Walter Rane Help thou my unbelief
“Lord, I believe; help thou my unbelief” (Mark 9:17) means doubt is real and inevitable. Yet exercising faith in God – through the pain, and especially because of the pain – ultimately is the best medicine for the hurt.

Measuring Pain

Measuring Pain

heart on scale

In the emotional turmoil on Facebook and other social media over the publicized LDS stance on gay marriages, people have begun to put a price tag on pain and suffering. “This is so bad, I am considering removing my name from the rosters of the Church,” or “The questions about the children break my heart!” Implicit in these outbursts is the policy/Church/God (pick one) is wrong, and we need to set things right. How can leaders not hear these cries of pain and do nothing?

Ironic that during real crises of physical violence and the resulting emotional turmoil caused by terrorism, we who sit at our keyboards are drawn to emote about the pain and spiritual angst we suffer vicariously for our gay friends and family members. But maybe not so strange. After all, the world offers a constant reminder that ours is a global community, that the suffering of someone else is also our suffering. And our gay friends and family members are indeed suffering the reminder that they are still different and still discriminated against. For whatever status a gay person is within or without the church, they are suffering.

Man suffering from anxiety

Too many websites, blogs, and social media memes, however, both minimize the compassion some of us feel, while using Christian charity as a weapon to shame those of us who support the Church’s doctrines and policies on gay marriage. It’s as if the pain they feel for a gay couple’s child being asked to wait to be baptized is more than the pain I feel for someone who is trying to live the gospel and keep the commandments while living in a situation of same sex attraction that they did not ask for. Or the pain of a gay member who has given up, and wants to remove their name from the rosters of the church.

But you cannot and should not compare pain.

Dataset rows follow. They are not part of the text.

import Summits.MatrixMultiplication.OmegaCensus.STPPSmallPatternKernelSearch122

/-!
# ω-census, `(1,2,2)^4` is infeasible in `ℤ/26` — kernel search, part

HONEST FRAMING (pub-omega census; verbatim): lottery ticket; floor = certified bounds/negative ranges.
Census STRUCTURE bookkeeping of the STPP track (seat pub-omega-stpp-3, gen 23; STRUCTURE row B5, the threshold column
`T2(H) = max {k : (1,2,2)^k ⊆ H}`, lower side), not progress on `ω`: small patterns in small groups bound no exponent.

Representative chunks of `STPP122Neg.search2 (zcode 26) 4` (`decide +kernel`, ≈ 103 s predicted);
assembled in `STPPSmallPatternNone122K4Z26.lean`.

References: H. Cohn, R. Kleinberg, B. Szegedy, C. Umans, FOCS 2005 (arXiv:math/0511460), Def. 5.1.
-/

set_option Elab.async false  -- several kernel pieces: elaborate sequentially (memory)

namespace Summit.MatrixMultiplication.OmegaCensus

namespace STPP122Neg

open STPP211Neg

/-- Chunked kernel search, `ℤ/26`, `k = 4`, chunks `(y, x1)` = [(13, 67108767)] (≈ 51 s predicted). -/
theorem Z26k4v.s15 : search2x (zcode 26) 4 [(13, 67108767)] = true := by
  decide +kernel

/-- Chunked kernel search, `ℤ/26`, `k = 4`, chunks `(y, x1)` = [(13, 67108479)] (≈ 52 s predicted). -/
theorem Z26k4v.s16 : search2x (zcode 26) 4 [(13, 67108479)] = true := by
  decide +kernel

end STPP122Neg

end Summit.MatrixMultiplication.OmegaCensus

Nor tell me that I do not have compassion because I do not agree with the emotional outbursts of gay rights advocates, nor agree with those who accuse the church of “banishing” children (New York Times article), nor agree with those who tell me I cannot judge the actions of a gay LDS couple who get married as right or wrong.

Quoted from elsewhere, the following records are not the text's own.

/-
Copyright (c) 2026 the pub-hodgecm-mathlib formalisation cell (harness21).  Prover seat hodgecm-mathlib-K2E3-p14 (g8), Track B «K2-LIT» ∕ h413
(`stmt-HodgeConjecture-24833`), line `K2_E3_EllipticInputs`, PART «RANK» (qs2-ps) «van Dijk₂» (cut K2E3-p21 (g7)), brick D118 (WEYL₂), stage W2-3 «DENSITY₂»:
THE WEYL INTEGRATION FORMULA ON THE HYPERBOLIC SET OF `U(1,1) = U(Φ₂)(L⁺_v)` IN DENSITY FORM `|D_G|² dt` — UNCONDITIONAL — the `N = 2` port of ★ `K2E3WeylHypDensityMeasurable`
(and of the (TOR) road's ★ `…WeylHypJacobianLocal` ∕ `…WIFJacLocal` ∕ `…WIFDensity`), obtained from the GENERIC weighted Weyl formula ★ `F0P3cStCharTSUpTrJacobian` §1∕§2 and the
★ JAC-LOC₂ terminus `F0P3cStCharTSUpTrJacSplitModelTwo.tubeJacobianLocal_splitCartan_U2`.  2026-09-04.
-/
import Summits.HodgeConjecture.HodgeConjecture.Theorems.K2E3QuasiSplitTwoWeylKit            -- (this seat, W2-2 p860822) KIT₂: `hyperbolicSet₂_eq_hypSet`, `isCompact_isOpen_compactCore_cmTorus₂`, `ae_isRegularElt_cmTorus₂`, `isHaarMeasure_map_torusChart₂`, `classOrbitalIntegral_mk_eq_integral_conjFamily₂`; brings ★ W2-1, ★ D115
import Summits.HodgeConjecture.HodgeConjecture.Theorems.F0P3cStCharTSUpTrJacobian            -- ★ (H3e) (F0P3a-p02 (g24)) GENERIC §1 `lintegral_cartanSet_eq_of_tubeJacobian_local`, §2 `integral_cartanSet_eq_of_tubeJacobian_local`
import Summits.HodgeConjecture.HodgeConjecture.Theorems.F0P3cStCharTSUpTrJacSplitModelTwo    -- ★ (B8-D) (LH6-p04 (g7)) JAC-LOC₂ TERMINUS `tubeJacobianLocal_splitCartan_U2` (the local tube Jacobian at `T₂`, weight `√(N(disc)·N(det)⁻¹)`, unconditional)
import Summits.HodgeConjecture.HodgeConjecture.Theorems.F0P3cStCharTSDGFieldTwo               -- ★ (F0P3-p02) `continuous_dgFormulaTwo` (the `N = 2` Weyl discriminant is continuous)
import Literature.NumberTheory.Rogawski1990.LocalEndoscopicChartDatumCM                         -- ★ `isOpen_setOf_isRegularElt_cmDatum_local` (the regular locus of `U(Φ₂)(L⁺_v)` is open, non-split `v`)
import HarnessLib

/-!
# K2_E3 road (h413), PART «RANK» (qs2-ps), brick (WEYL₂) W2-3 «DENSITY₂» — the Weyl integration formula on the hyperbolic set of `U(1,1)`, DENSITY FORM (unconditional)

Cell `pub/hodgecm-mathlib` (D-0151), Track B, seat K2E3-p14 (g8); dealer K2E3-plan (g4) D118; consumer (ASM₂) = K2E3-p21 (g8) (`hWEYL`).  `--supports stmt-HodgeConjecture-24833
--as helper`; THEOREMS ONLY (no `def`, no instance, no notation, no named fact, no `sorry`); ★-only imports; never imports `Cruxes/…/Lines`.  COUNT-NEUTRAL.

THE MATHEMATICS [Rogawski1990, §12.5 p. 182; HarishChandra1970, Lemmas 22, 42; vanDijk1972, §2].  `v` NON-SPLIT, `G₂ = U(Φ₂)(L⁺_v)`, `T₂ = (cmBorelTriple L 2 v).M ≅ E_wˣ` its
diagonal torus (chart `ι₂`, ★ D115), `Ω₂` the hyperbolic set, `|W(T₂)| = 2`.  For every Haar `ν` on `G₂` and Haar `tm` on `T₂`, `μ₀ = ν∕tm` on `G₂ ⧸ T₂`, and every Borel `f ≥ 0`:
**`2 · ∫_{Ω₂} f dν = ∫_{T₂^{reg}} D(t) · ∫_{G₂⧸T₂} f(x t x⁻¹) dμ₀(ẋ) dtm(t)`,  `D(t) = |D_G(t)|² = √( N(discr χ_t) · N(det t)⁻¹ ) = dgFormula₂(t)²`** (`N(x) = Π_{w∣v} |x_w|_w`) — the
GENERIC weighted Weyl formula ★ `F0P3cStCharTSUpTrJacobian` (fibre-count pull-back, Weil factorisation, local-to-global patching of the radial measure) at `(G₂, G₂^{reg}, T₂)`, whose
one input «local tube Jacobian at `T₂`» is the ★ JAC-LOC₂ terminus `tubeJacobianLocal_splitCartan_U2` (Harish-Chandra's Lemma 22 for `U(1,1)`, roads (B1)–(B8) of Track A).
* §1 `dgFormula₂_sq_eq_coe_sqrt` (`dg₂² = √(N(disc)·N(det)⁻¹)`), `continuous_dgFormula₂`, `measurable_sqrt_radicand₂`, `isOpen_setOf_isRegularElt₂`; **`tubeJacobianLocal_cmTorus₂`** — the ★
  JAC-LOC₂ terminus re-read on the road's carrier `G₂ = ↥(unitaryGroupOfForm (conjLocal L c v) (cmLocalForm L 2 v))` at `T₂` (definitional transport of the σ-algebra ∕ Haar instances).
* §2 **`lintegral_hypSet₂_eq_of_haar`** (the `∫⁻` form above, every Haar `tm`), **`integral_hypSet₂_eq_of_haar`** (Bochner form + Fubini integrability for `g ∈ L¹(Ω₂, ν)`).
* §3 THE (ASM₂) HEADS — `N = 2` twins of ★ `K2E3WeylHypDensityMeasurable`: for `mQv` CANONICAL, `μM` Haar on the parameter torus `(LocalRing L v)ˣ`, `c₀ = μM(ι₂⁻¹ T₂ᶜ)`, all `φ, α : G₂ → ℂ`
  with `φ` measurable, `α` conjugation invariant on `Ω₂ = hyperbolicSet₂ L v`, `φ·α ∈ L¹(Ω₂, ν)`, `φ = 0` off `Ω₂`:
  **`integral_mul_eq_integral_classOrbitalIntegral_density₂`**: `∫ φ·α dν = ∫ m, O^{can}(φ)⟦ι₂ m⟧ · ((2 c₀)⁻¹ · dgFormula₂(ι₂ m)²) · α(ι₂ m) dμM`;
  **`integrable_classOrbitalIntegral_density_mul₂`**: that integrand is `μM`-integrable; **`density_wif_and_integrable₂`**: both at once.
HONEST LABEL: HC_CM is proved only modulo the 7 printed citations (2 remaining named inputs: hLiu418 = stmt-HodgeConjecture-24832, h413 = stmt-HodgeConjecture-24833)
until rung 0 closes; count-neutral helper of the (WEYL₂) line (the (qs2-ps) socket stays with its (ASM₂) payer).

## References
* [Rogawski1990] J. D. Rogawski, *Automorphic Representations of Unitary Groups in Three Variables*, Ann. of Math. Stud. 123 (1990), §12.5 pp. 182–183 (Weyl integration formula,
  `D_G`); §12.7 L. 12.7.2 (proof) p. 193; §4.3 (4.3.1) p. 43; §4.9 p. 54.
* [HarishChandra1970] Harish-Chandra (notes by G. van Dijk), *Harmonic Analysis on Reductive p-adic Groups*, LNM 162 (1970), Part V §3 Lemma 20, §4 Lemma 22; Lemma 42.
* [vanDijk1972] G. van Dijk, *Computation of certain induced characters of p-adic groups*, Math. Ann. 199 (1972), §2.
* [DeitmarEchterhoff2014] A. Deitmar, S. Echterhoff, *Principles of Harmonic Analysis*, 2nd ed. (2014), Thm. 1.5.3 (quotient integral formula).
* [Weil1965] A. Weil, *Sur la formule de Siegel dans la théorie des groupes classiques*, Acta Math. 113 (1965), n° 49 Lemme 22.
-/

set_option autoImplicit false
set_option linter.dupNamespace false

noncomputable section

open MeasureTheory Measure Set Filter Topology Function NumberField IsDedekindDomain Matrix Polynomial
open Literature.MeasureTheory.Group
open Literature.NumberTheory.Automorphic Literature.NumberTheory.Automorphic.UnitaryGroup Literature.NumberTheory.Rogawski1990
open Literature.NumberTheory.GaloisRepresentations Literature.NumberTheory.GaloisRepresentations.IsNonarchimedeanLocalField
open Summit.HodgeConjecture.HodgeConjecture.Cruxes.H413.F0P3cStCharTSWeylHypFibre
open Summit.HodgeConjecture.HodgeConjecture.Cruxes.H413.F0P3cStCharTSWeylHypTorsor
open Summit.HodgeConjecture.HodgeConjecture.Cruxes.H413.F0P3cStCharTSWeylHypCM
open Summit.HodgeConjecture.HodgeConjecture.Cruxes.H413.F0P3cStCharTSWeylHypMeasure
open Summit.HodgeConjecture.HodgeConjecture.Cruxes.H413.K2E3QuasiSplitTwoWeylRadial
open Summit.HodgeConjecture.HodgeConjecture.Cruxes.H413.K2E3QuasiSplitTwoTorusDefs
open Summit.HodgeConjecture.HodgeConjecture.Cruxes.H413.K2E3QuasiSplitTwoWeylKit
open Summit.HodgeConjecture.HodgeConjecture.Cruxes.H413
open scoped ENNReal NNReal MatrixGroups Pointwise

So why should I go against the current, and insist on caring in a different way when others apparently “care” more than I do, or remind me not to judge, while telling me that they feel pain at the injustice of this policy?

Let me tell you the story of Mark, one of my favorite former students. Of course Mark isn’t his real name, although he hid nothing – the fact that he was gay as well as an active, devout Mormon. He loved life, his good friends, and of course his Savior. He was a thoughtful, caring, and hard-working student who looked forward to getting a good education and making a contribution to the world. Once he confided in me that he was so tired of being judged by—get this—the gay community for not being “gay” enough because he wasn’t a strident, “I demand my rights!” kind of guy. “The gays I see in the news are not what I want to be,” he told me. “They use being gay so they can force the issue on the rest of us.” Insightful and mature for a seventeen-year-old.

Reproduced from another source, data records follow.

import Mathlib

/-!
# The reflex field of a CM type, on honest Galois fields

For a Galois CM field `K/ℚ` with group `G = Gal(K/ℚ)` and a set `Φ ⊆ G` of embeddings (a CM type,
read through a base point as in `CMFieldGalois.lean`), Shimura–Taniyama define the **reflex field**
`K^* := ℚ((∑_{σ ∈ Φ} σ(a))_{a ∈ K})`, the field generated by the traces of the type
(Shimura 1998 §8.3; Deligne LNM 900 Ex. 3.7 / §5), and show that it is the fixed field of the
stabiliser `{g ∈ G : g Φ = Φ}` of `Φ` under left translation (conjugating the embeddings).
ROUTE.md uses this in R0 ("a CM field `E` containing every reflex field `K_j^*`") and in the
reflex-type bookkeeping of C5′ / C7; `Reflex.lean` has the group-model reflex type.

This file kernel-checks the characterisation on honest fields:

* `reflexField Φ : IntermediateField ℚ K` — the field generated by the traces `∑_{σ ∈ Φ} σ a`;
* `stab Φ : Subgroup (K ≃ₐ[ℚ] K)` — the stabiliser of `Φ` under left translation `g • Φ`;
* `fixingSubgroup_reflexField : fixingSubgroup (reflexField Φ) = stab Φ` — the group fixing every
  trace is exactly the stabiliser (⊆ by Dedekind's independence of characters: a sum of distinct
  automorphisms determines its index set; ⊇ by re-indexing the sum);
* **`reflexField_eq_fixedField : reflexField Φ = fixedField (stab Φ)`** — by the Galois
  correspondence (`IsGalois.fixedField_fixingSubgroup`), the reflex field is the fixed field of the
  stabiliser.  Consequently `[K^* : ℚ] = [G : stab Φ]` (`finrank_reflexField`).

Nothing here needs `K` to be CM or `Φ` to be a CM type: it is a statement about any finite
Galois extension of `ℚ` and any finite set of its automorphisms (so it also covers the reflex
field of an induced type, read on the Galois closure).
-/

namespace HodgeRepro.ReflexField

open IntermediateField Finset
open scoped Pointwise

variable {K : Type*} [Field K] [Algebra ℚ K] [FiniteDimensional ℚ K] [IsGalois ℚ K]

/-- The trace of `Φ` at `a`: `∑_{σ ∈ Φ} σ a`. -/
def traceOf (Φ : Finset (K ≃ₐ[ℚ] K)) (a : K) : K := ∑ σ ∈ Φ, σ a

/-- **The reflex field** `K^* = ℚ((∑_{σ ∈ Φ} σ a)_a)`. -/
noncomputable def reflexField (Φ : Finset (K ≃ₐ[ℚ] K)) : IntermediateField ℚ K :=
  IntermediateField.adjoin ℚ (Set.range (traceOf Φ))

/-- The stabiliser of `Φ` under left translation (`g • Φ = {g ∘ σ : σ ∈ Φ}`). -/
def stab [DecidableEq (K ≃ₐ[ℚ] K)] (Φ : Finset (K ≃ₐ[ℚ] K)) : Subgroup (K ≃ₐ[ℚ] K) :=
  MulAction.stabilizer (K ≃ₐ[ℚ] K) Φ

omit [FiniteDimensional ℚ K] [IsGalois ℚ K] in
/-- Membership in the stabiliser. -/
theorem mem_stab [DecidableEq (K ≃ₐ[ℚ] K)] (Φ : Finset (K ≃ₐ[ℚ] K)) (g : K ≃ₐ[ℚ] K) :
    g ∈ stab Φ ↔ g • Φ = Φ :=
  MulAction.mem_stabilizer_iff

omit [FiniteDimensional ℚ K] [IsGalois ℚ K] in
/-- `g (traceOf Φ a) = traceOf (g • Φ) a`: conjugating the embeddings translates the type. -/
theorem map_traceOf [DecidableEq (K ≃ₐ[ℚ] K)] (Φ : Finset (K ≃ₐ[ℚ] K)) (g : K ≃ₐ[ℚ] K) (a : K) :
    g (traceOf Φ a) = traceOf (g • Φ) a := by
  unfold traceOf
  rw [map_sum, Finset.smul_finset_def, Finset.sum_image]
  · simp only [smul_eq_mul, AlgEquiv.mul_apply]
  · intro x _ y _ h
    exact smul_left_cancel _ h

omit [IsGalois ℚ K] in
/-- **Dedekind**: two finite sets of automorphisms with the same trace function are equal
(distinct automorphisms are linearly independent as functions `K → K`). -/
theorem eq_of_traceOf_eq [DecidableEq (K ≃ₐ[ℚ] K)] {Φ Ψ : Finset (K ≃ₐ[ℚ] K)}
    (h : ∀ a, traceOf Φ a = traceOf Ψ a) : Φ = Ψ := by
  have hli : LinearIndependent K (fun σ : K ≃ₐ[ℚ] K => (σ : K → K)) := by
    have h1 := linearIndependent_monoidHom K K
    have hinj : Function.Injective fun σ : K ≃ₐ[ℚ] K => (σ : K →* K) := by
      intro σ τ hστ
      ext x
      exact DFunLike.congr_fun hστ x
    exact h1.comp _ hinj
  set c : (K ≃ₐ[ℚ] K) → K := fun σ => (if σ ∈ Φ then 1 else 0) - (if σ ∈ Ψ then 1 else 0) with hc
  have hsum : ∑ σ, c σ • (σ : K → K) = 0 := by
    funext a
    simp only [Finset.sum_apply, Pi.smul_apply, smul_eq_mul, Pi.zero_apply, hc, sub_mul, ite_mul,
      one_mul, zero_mul, Finset.sum_sub_distrib, Finset.sum_ite_mem, Finset.univ_inter]
    exact sub_eq_zero.2 (h a)
  have hc0 := Fintype.linearIndependent_iff.1 hli c hsum
  ext σ
  have hσ := hc0 σ
  simp only [hc] at hσ
  by_cases hΦ : σ ∈ Φ <;> by_cases hΨ : σ ∈ Ψ <;> simp [hΦ, hΨ] at hσ ⊢

variable [DecidableEq (K ≃ₐ[ℚ] K)]

omit [FiniteDimensional ℚ K] [IsGalois ℚ K] in
/-- The reflex field is fixed by the stabiliser. -/
theorem reflexField_le_fixedField (Φ : Finset (K ≃ₐ[ℚ] K)) :
    reflexField Φ ≤ fixedField (stab Φ) := by
  unfold reflexField
  rw [adjoin_le_iff]
  rintro _ ⟨a, rfl⟩
  rw [SetLike.mem_coe, mem_fixedField_iff]
  intro g hg
  rw [map_traceOf, (mem_stab Φ g).1 hg]

omit [IsGalois ℚ K] in
/-- **The group fixing the reflex field is the stabiliser of the type.** -/
theorem fixingSubgroup_reflexField (Φ : Finset (K ≃ₐ[ℚ] K)) :
    fixingSubgroup (reflexField Φ) = stab Φ := by
  apply le_antisymm
  · intro g hg
    rw [IntermediateField.mem_fixingSubgroup_iff] at hg
    rw [mem_stab]
    apply eq_of_traceOf_eq
    intro a
    rw [← map_traceOf]
    exact hg _ (subset_adjoin ℚ _ ⟨a, rfl⟩)
  · exact (le_iff_le _ _).1 (reflexField_le_fixedField Φ)

/-- **The reflex field is the fixed field of the stabiliser** (Shimura–Taniyama; Galois
correspondence). -/
theorem reflexField_eq_fixedField (Φ : Finset (K ≃ₐ[ℚ] K)) :
    reflexField Φ = fixedField (stab Φ) := by
  rw [← fixingSubgroup_reflexField, IsGalois.fixedField_fixingSubgroup]

/-- `[K : K^*] = |stab Φ|`, hence `[K^* : ℚ] = [G : stab Φ]`. -/
theorem finrank_reflexField (Φ : Finset (K ≃ₐ[ℚ] K)) :
    Module.finrank (reflexField Φ) K = Nat.card (stab Φ) := by
  rw [reflexField_eq_fixedField, finrank_fixedField_eq_card]

end HodgeRepro.ReflexField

The policy instructing leaders that gays in a single-gender marriage or relationship are breaking the commandments is nothing new to Mark. He knows and intends to keep the law of chastity. He is trying to make his way in a world that is asking him to take up sides, to “defend his rights and free agency” when all he wants is to live a full and righteous life. He doesn’t want your pity, nor your explanation of how he should feel. His pain is living with the constant reminder, especially in the shouting about the pain caused by an LDS policy, that people see him as a victim and by doing so continue to see him as separate and somehow less.

So as we discuss the wounded and the weary, think of Mark and his pain.